** Entries shown follows **

/-- **`E_wt` along the factor at `w`**: `dE_wt(φ_w Y) = 1 ⊗ ⋯ ⊗ A(Y)_{σ_w} ⊗ ⋯ ⊗ 1 + 1 ⊗ ⋯ ⊗ A(Ȳ)_{σ̄_w} ⊗ ⋯ ⊗ 1`.
[cite: BorelWallach2000, 0 §2.3] -/
theorem coeffLieT_placeLie (Y : Matrix (Fin n) (Fin n) ℂ) :
    coeffLieT F n wt (placeLie n w Y) =
      PiTensor.slot (E := fun _ : (F →+* ℂ) => GLnCohomology.CoeffModule ℂ n wt) w.1.embedding (algLie n wt w Y) +
        PiTensor.slot (E := fun _ : (F →+* ℂ) => GLnCohomology.CoeffModule ℂ n wt)
          (ComplexEmbedding.conjugate w.1.embedding) (algLie n wt w (Y.map conj)) := by
  rw [coeffLieT, PiTensor.piLie_apply, Fintype.sum_eq_add w.1.embedding (ComplexEmbedding.conjugate w.1.embedding)
    (conjugate_embedding_ne w).symm]
  · rw [factorLie_conjugate_placeLie]
    rfl
  · rintro τ ⟨h1, h2⟩
    have hτ : InfinitePlace.mk τ ≠ w.1 := fun h => by
      rcases eq_or_eq_of_mk_eq w h with h' | h'
      · exact h1 h'
      · exact h2 h'
    rw [factorLie_placeLie_of_ne wt w hτ, slot_zero']

/-! ### `A` is the differential of `V_wt(ℂ)`: conjugation by `GLₙ(ℂ)` and the Casimir operator `C^alg` -/

/-- **`V_wt(g) A(Y) V_wt(g)⁻¹ = A(g Y g⁻¹)`** (`conj_dτ` of the differentiable factor at `ι_w g`).
[cite: BorelWallach2000, 0 §2.5 1)] -/
theorem coeffRepGL_conj_algLie (g : GL (Fin n) ℂ) (Y : Matrix (Fin n) (Fin n) ℂ) :
    coeffRepGL ℂ n wt g ∘ₗ algLie n wt w Y ∘ₗ coeffRepGL ℂ n wt g⁻¹ =
      algLie n wt w ((g : Matrix (Fin n) (Fin n) ℂ) * Y * ((g⁻¹ : GL (Fin n) ℂ) : Matrix (Fin n) (Fin n) ℂ)) := by
  have h := (isDifferentiableRep_factor F n wt w.1.embedding).conj_dτ (placeGL n w g) (placeLie n w Y)
  have hmap : Matrix.GeneralLinearGroup.map (embeddingExt w.1.embedding : mixedSpace F →+* ℂ)
      ((placeGL n w g : (archGroupGL n F).carrier) : GL (Fin n) (mixedSpace F)) = g := by
    rw [embeddingExt_embedding]; exact evalGL_placeGL n w g
  have h1 : factorRep F n wt w.1.embedding (placeGL n w g) = coeffRepGL ℂ n wt g := by
    refine LinearMap.ext fun v => ?_
    rw [factorRep_apply, hmap]
  have h2 : factorRep F n wt w.1.embedding (placeGL n w g)⁻¹ = coeffRepGL ℂ n wt g⁻¹ := by
    refine LinearMap.ext fun v => ?_
    rw [factorRep_apply, Subgroup.coe_inv, map_inv, hmap]
  rw [h1, h2, Ad_placeGL_placeLie] at h
  exact h

/-- **The Casimir operator `C^alg = ∑_{a,b} A(E_{ab}) A(E_{ba})` of `V_wt(ℂ)`.** [cite: Knapp2002, §V.4 (5.24)] -/
def casAlg : Module.End ℂ (GLnCohomology.CoeffModule ℂ n wt) :=
  ∑ a : Fin n, ∑ b : Fin n, algLie n wt w (Matrix.single a b 1) * algLie n wt w (Matrix.single b a 1)

/-- `iE_{ab} = i · E_{ab}`. [folklore] -/
theorem single_I (a b : Fin n) : Matrix.single a b I = I • Matrix.single a b (1 : ℂ) := by
  rw [Matrix.smul_single, smul_eq_mul, mul_one]

/-- The expansion `ρ(C₊) = ∑_{a,b} (ρ(E_{ab})ρ(E_{ba}) - ρ(iE_{ab})ρ(iE_{ba}))`. [folklore] -/
theorem lift_casPlus_eq_sum {V : Type*} [AddCommGroup V] [Module ℂ V]
    (ρ : Matrix (Fin n) (Fin n) ℂ →ₗ⁅ℝ⁆ Module.End ℂ V) :
    lift ℝ ρ (casPlus n) = ∑ a, ∑ b, (ρ (Matrix.single a b 1) * ρ (Matrix.single b a 1) -
      ρ (Matrix.single a b I) * ρ (Matrix.single b a I)) := by
  rw [casPlus, casU, casU, map_sub]
  simp only [map_sum, map_mul, gen_apply, Finset.sum_sub_distrib, lift_ι_apply]

/-- The expansion `ρ(C₋) = ∑_{a,b} (ρ(E_{ab})ρ(iE_{ba}) + ρ(iE_{ab})ρ(E_{ba}))`. [folklore] -/
theorem lift_casMinus_eq_sum {V : Type*} [AddCommGroup V] [Module ℂ V]
    (ρ : Matrix (Fin n) (Fin n) ℂ →ₗ⁅ℝ⁆ Module.End ℂ V) :
    lift ℝ ρ (casMinus n) = ∑ a, ∑ b, (ρ (Matrix.single a b 1) * ρ (Matrix.single b a I) +
      ρ (Matrix.single a b I) * ρ (Matrix.single b a 1)) := by
  rw [casMinus, casU, casU, map_add]
  simp only [map_sum, map_mul, gen_apply, Finset.sum_add_distrib, lift_ι_apply]

/-- `A(C₊) = 2 C^alg` (`A` is complex-linear). [folklore] -/
theorem lift_algLie_casPlus : lift ℝ (algLie n wt w) (casPlus n) = (2 : ℂ) • casAlg wt w := by
  rw [lift_casPlus_eq_sum, casAlg, Finset.smul_sum]
  refine Finset.sum_congr rfl fun a _ => ?_
  rw [Finset.smul_sum]
  refine Finset.sum_congr rfl fun b _ => ?_
  rw [single_I, single_I, algLie_smul, algLie_smul, smul_mul_smul_comm, I_mul_I, neg_one_smul, sub_neg_eq_add,
    two_smul]

/-- `A(C₋) = 2i C^alg`. [folklore] -/
theorem lift_algLie_casMinus : lift ℝ (algLie n wt w) (casMinus n) = (2 * I) • casAlg wt w := by
  rw [lift_casMinus_eq_sum, casAlg, Finset.smul_sum]
  refine Finset.sum_congr rfl fun a _ => ?_
  rw [Finset.smul_sum]
  refine Finset.sum_congr rfl fun b _ => ?_
  rw [single_I, single_I, algLie_smul, algLie_smul, mul_smul_comm, smul_mul_assoc, mul_smul, two_smul]

/-- `A(C₊)` commutes with `V_wt(GLₙ(ℂ))` (`Ad`-invariance of the `B₊`-tensor). [cite: Knapp2002, §V.4 Prop. 5.24] -/
theorem lift_algLie_casPlus_comm (g : GL (Fin n) ℂ) :
    lift ℝ (algLie n wt w) (casPlus n) ∘ₗ coeffRepGL ℂ n wt g = coeffRepGL ℂ n wt g ∘ₗ lift ℝ (algLie n wt w) (casPlus n) := by
  set ρg := coeffRepGL ℂ n wt g with hρg
  set ρg' := coeffRepGL ℂ n wt g⁻¹ with hρg'
  have hinv : ρg' * ρg = 1 := by rw [hρg, hρg', ← map_mul, inv_mul_cancel, map_one]
  have hinv' : ρg * ρg' = 1 := by rw [hρg, hρg', ← map_mul, mul_inv_cancel, map_one]
  have hconj : ∀ Y, ρg * algLie n wt w Y * ρg' =
      algLie n wt w ((g : Matrix (Fin n) (Fin n) ℂ) * Y * ((g⁻¹ : GL (Fin n) ℂ) : Matrix (Fin n) (Fin n) ℂ)) :=
    fun Y => by rw [mul_assoc]; exact coeffRepGL_conj_algLie wt w g Y
  have key := congrArg (TensorProduct.lift (prodBilin (algLie n wt w) (algLie n wt w)))
    (sum_adEquiv_cplxBasis_tmul_adEquiv_dualRe (n := n) g)
  simp only [map_sum, TensorProduct.lift.tmul, prodBilin_apply, adEquiv_apply] at key
  rw [sum_rho_cplxBasis_mul_rho_dualRe] at key
  -- `key : ∑ x, A(g b_x g⁻¹) A(g b_x^∨ g⁻¹) = A(C₊)`
  have hc : ρg * lift ℝ (algLie n wt w) (casPlus n) * ρg' = lift ℝ (algLie n wt w) (casPlus n) := by
    conv_lhs => rw [← sum_rho_cplxBasis_mul_rho_dualRe]
    rw [Finset.mul_sum, Finset.sum_mul, ← key]
    refine Finset.sum_congr rfl fun x _ => ?_
    rw [← hconj, ← hconj]
    simp only [mul_assoc]
    rw [← mul_assoc ρg' ρg, hinv, one_mul]
  change lift ℝ (algLie n wt w) (casPlus n) * ρg = ρg * lift ℝ (algLie n wt w) (casPlus n)
  conv_lhs => rw [← hc]
  rw [mul_assoc (ρg * lift ℝ (algLie n wt w) (casPlus n)), hinv, mul_one]

/-- The one-part bound: `μ = λ − λ_{n−1}` has at most `n` parts. [folklore] -/
theorem card_parts_coeffPartition_le : (coeffPartition wt).parts.card ≤ Fintype.card (Fin n) := by
  rw [coeffPartition_parts]
  exact (Multiset.card_le_card (Multiset.filter_le _ _)).trans (by simp)

/-- **`A(C₊)` is a scalar on `V_wt(ℂ)`** (Schur's lemma for the irreducible `V_wt`, `isIrreducible_weylRep_holds`).
[cite: FultonHarrisGTM129, Thm. 6.3 (4)] -/
theorem exists_lift_algLie_casPlus_eq_smul :
    ∃ p : ℂ, lift ℝ (algLie n wt w) (casPlus n) = p • (1 : Module.End ℂ (GLnCohomology.CoeffModule ℂ n wt)) := by
  haveI : FiniteDimensional ℂ (GLnCohomology.CoeffModule ℂ n wt) := finiteDimensional_coeffModule n wt
  haveI : Representation.IsIrreducible (weylRepCoeff ℂ n wt) :=
    isIrreducible_weylRep_holds ℂ (Fin n) (coeffPartition wt) (card_parts_coeffPartition_le wt)
  set P := lift ℝ (algLie n wt w) (casPlus n) with hP
  have hcomm : ∀ g : GL (Fin n) ℂ, P ∘ₗ weylRepCoeff ℂ n wt g = weylRepCoeff ℂ n wt g ∘ₗ P := by
    intro g
    have hu : ∀ v, weylRepCoeff ℂ n wt g v =
        (((Matrix.GeneralLinearGroup.det g ^ lowestEntry wt : ℂˣ) : ℂ)⁻¹) • coeffRepGL ℂ n wt g v := fun v => by
      rw [coeffRepGL_apply, smul_smul, inv_mul_cancel₀ (Units.ne_zero _), one_smul]
    refine LinearMap.ext fun v => ?_
    rw [LinearMap.comp_apply, LinearMap.comp_apply, hu, hu, map_smul]
    congr 1
    exact LinearMap.congr_fun (lift_algLie_casPlus_comm wt w g) v
  let f : Representation.IntertwiningMap (weylRepCoeff ℂ n wt) (weylRepCoeff ℂ n wt) := ⟨P, hcomm⟩
  obtain ⟨p, hp⟩ :=
    (Representation.IsIrreducible.algebraMap_intertwiningMap_bijective_of_isAlgClosed (ρ := weylRepCoeff ℂ n wt)).2 f
  refine ⟨p, ?_⟩
  have h := congrArg Representation.IntertwiningMap.toLinearMap hp
  rw [Representation.IntertwiningMap.algebraMap_apply, Representation.IntertwiningMap.toLinearMap_smul] at h
  exact h.symm

/-- **`C^alg` is a scalar on `V_wt(ℂ)`.** [cite: FultonHarrisGTM129, Thm. 6.3 (4)] -/
theorem exists_casAlg_eq_smul :
    ∃ c : ℂ, casAlg wt w = c • (1 : Module.End ℂ (GLnCohomology.CoeffModule ℂ n wt)) := by
  obtain ⟨p, hp⟩ := exists_lift_algLie_casPlus_eq_smul wt w
  refine ⟨2⁻¹ * p, ?_⟩
  rw [mul_smul, ← hp, lift_algLie_casPlus, smul_smul, inv_mul_cancel₀ two_ne_zero, one_smul]

/-! ### The restriction of `E_wt` to the factor: `C_±` and `Z(u)` through `S = slot_σ`, `T = slot_σ̄` -/

/-- Ring identity behind `ρ(C₊) = S(A C₊) + T(A C₊)`. [folklore] -/
theorem casPlus_ring_identity {R : Type*} [Ring R] [Algebra ℂ R] (Sa Ta Sa' Ta' : R) :
    (Sa + Ta) * (Sa' + Ta') - (I • Sa - I • Ta) * (I • Sa' - I • Ta') =
      (Sa * Sa' - (I • Sa) * (I • Sa')) + (Ta * Ta' - (I • Ta) * (I • Ta')) := by
  have h : ∀ x y : R, (I • x) * (I • y) = -(x * y) := fun x y => by
    rw [smul_mul_smul_comm, I_mul_I, neg_one_smul]
  simp only [sub_mul, mul_sub, h]
  noncomm_ring

/-- Ring identity behind `ρ(C₋) = S(A C₋) - T(A C₋)`. [folklore] -/
theorem casMinus_ring_identity {R : Type*} [Ring R] [Algebra ℂ R] (Sa Ta Sa' Ta' : R) :
    (Sa + Ta) * (I • Sa' - I • Ta') + (I • Sa - I • Ta) * (Sa' + Ta') =
      (Sa * (I • Sa') + (I • Sa) * Sa') - (Ta * (I • Ta') + (I • Ta) * Ta') := by
  simp only [mul_smul_comm, smul_mul_assoc, mul_sub, mul_add, sub_mul, add_mul, smul_add]
  abel

set_option quotPrecheck false in
/-- `S = slot_{σ_w}` (local shorthand). -/
local notation "Sσ" => PiTensor.slot (E := fun _ : (F →+* ℂ) => GLnCohomology.CoeffModule ℂ n wt) w.1.embedding
set_option quotPrecheck false in
/-- `T = slot_{σ̄_w}` (local shorthand). -/
local notation "Tσ" => PiTensor.slot (E := fun _ : (F →+* ℂ) => GLnCohomology.CoeffModule ℂ n wt)
  (ComplexEmbedding.conjugate w.1.embedding)

/-- `ρ(E_{ab}) = S(A E_{ab}) + T(A E_{ab})`, `ρ = dE_wt ∘ φ_w`. [folklore] -/
theorem coeffLieT_placeLie_single_one (a b : Fin n) :
    coeffLieT F n wt (placeLie n w (Matrix.single a b 1)) =
      Sσ (algLie n wt w (Matrix.single a b 1)) + Tσ (algLie n wt w (Matrix.single a b 1)) := by
  rw [coeffLieT_placeLie, Matrix.map_single, map_one]

/-- `slot i (-u) = -slot i u`. [folklore] -/
theorem slot_neg' {ι : Type*} [DecidableEq ι] {E : ι → Type*} [∀ i, AddCommGroup (E i)]
    [∀ i, Module ℂ (E i)] (i : ι) (u : E i →ₗ[ℂ] E i) : PiTensor.slot (E := E) i (-u) = -PiTensor.slot (E := E) i u := by
  have h := PiTensor.slot_sub (E := E) i 0 u
  rwa [zero_sub, slot_zero', zero_sub] at h

/-- `ρ(iE_{ab}) = i S(A E_{ab}) - i T(A E_{ab})`. [folklore] -/
theorem coeffLieT_placeLie_single_I (a b : Fin n) :
    coeffLieT F n wt (placeLie n w (Matrix.single a b I)) =
      I • Sσ (algLie n wt w (Matrix.single a b 1)) - I • Tσ (algLie n wt w (Matrix.single a b 1)) := by
  have h1 : (Matrix.single a b I).map conj = -Matrix.single a b I := by
    rw [Matrix.map_single, conj_I]
    exact map_neg (Matrix.singleLinearMap ℂ a b) I
  have h2 : algLie n wt w (-Matrix.single a b I) = -algLie n wt w (Matrix.single a b I) :=
    ((algLie n wt w : Matrix (Fin n) (Fin n) ℂ →ₗ⁅ℝ⁆ Module.End ℂ (GLnCohomology.CoeffModule ℂ n wt)) :
      Matrix (Fin n) (Fin n) ℂ →ₗ[ℝ] Module.End ℂ (GLnCohomology.CoeffModule ℂ n wt)).map_neg _
  rw [coeffLieT_placeLie, h1, h2, slot_neg', single_I, algLie_smul, PiTensor.slot_smul, PiTensor.slot_smul,
    sub_eq_add_neg]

** End of Entries shown **

## Try it
The lines you need are those with the word "notation"; list them from the entries.

## Completed task
local notation "Sσ" => PiTensor.slot (E := fun _ : (F →+* ℂ) => GLnCohomology.CoeffModule ℂ n wt) w.1.embedding
local notation "Tσ" => PiTensor.slot (E := fun _ : (F →+* ℂ) => GLnCohomology.CoeffModule ℂ n wt)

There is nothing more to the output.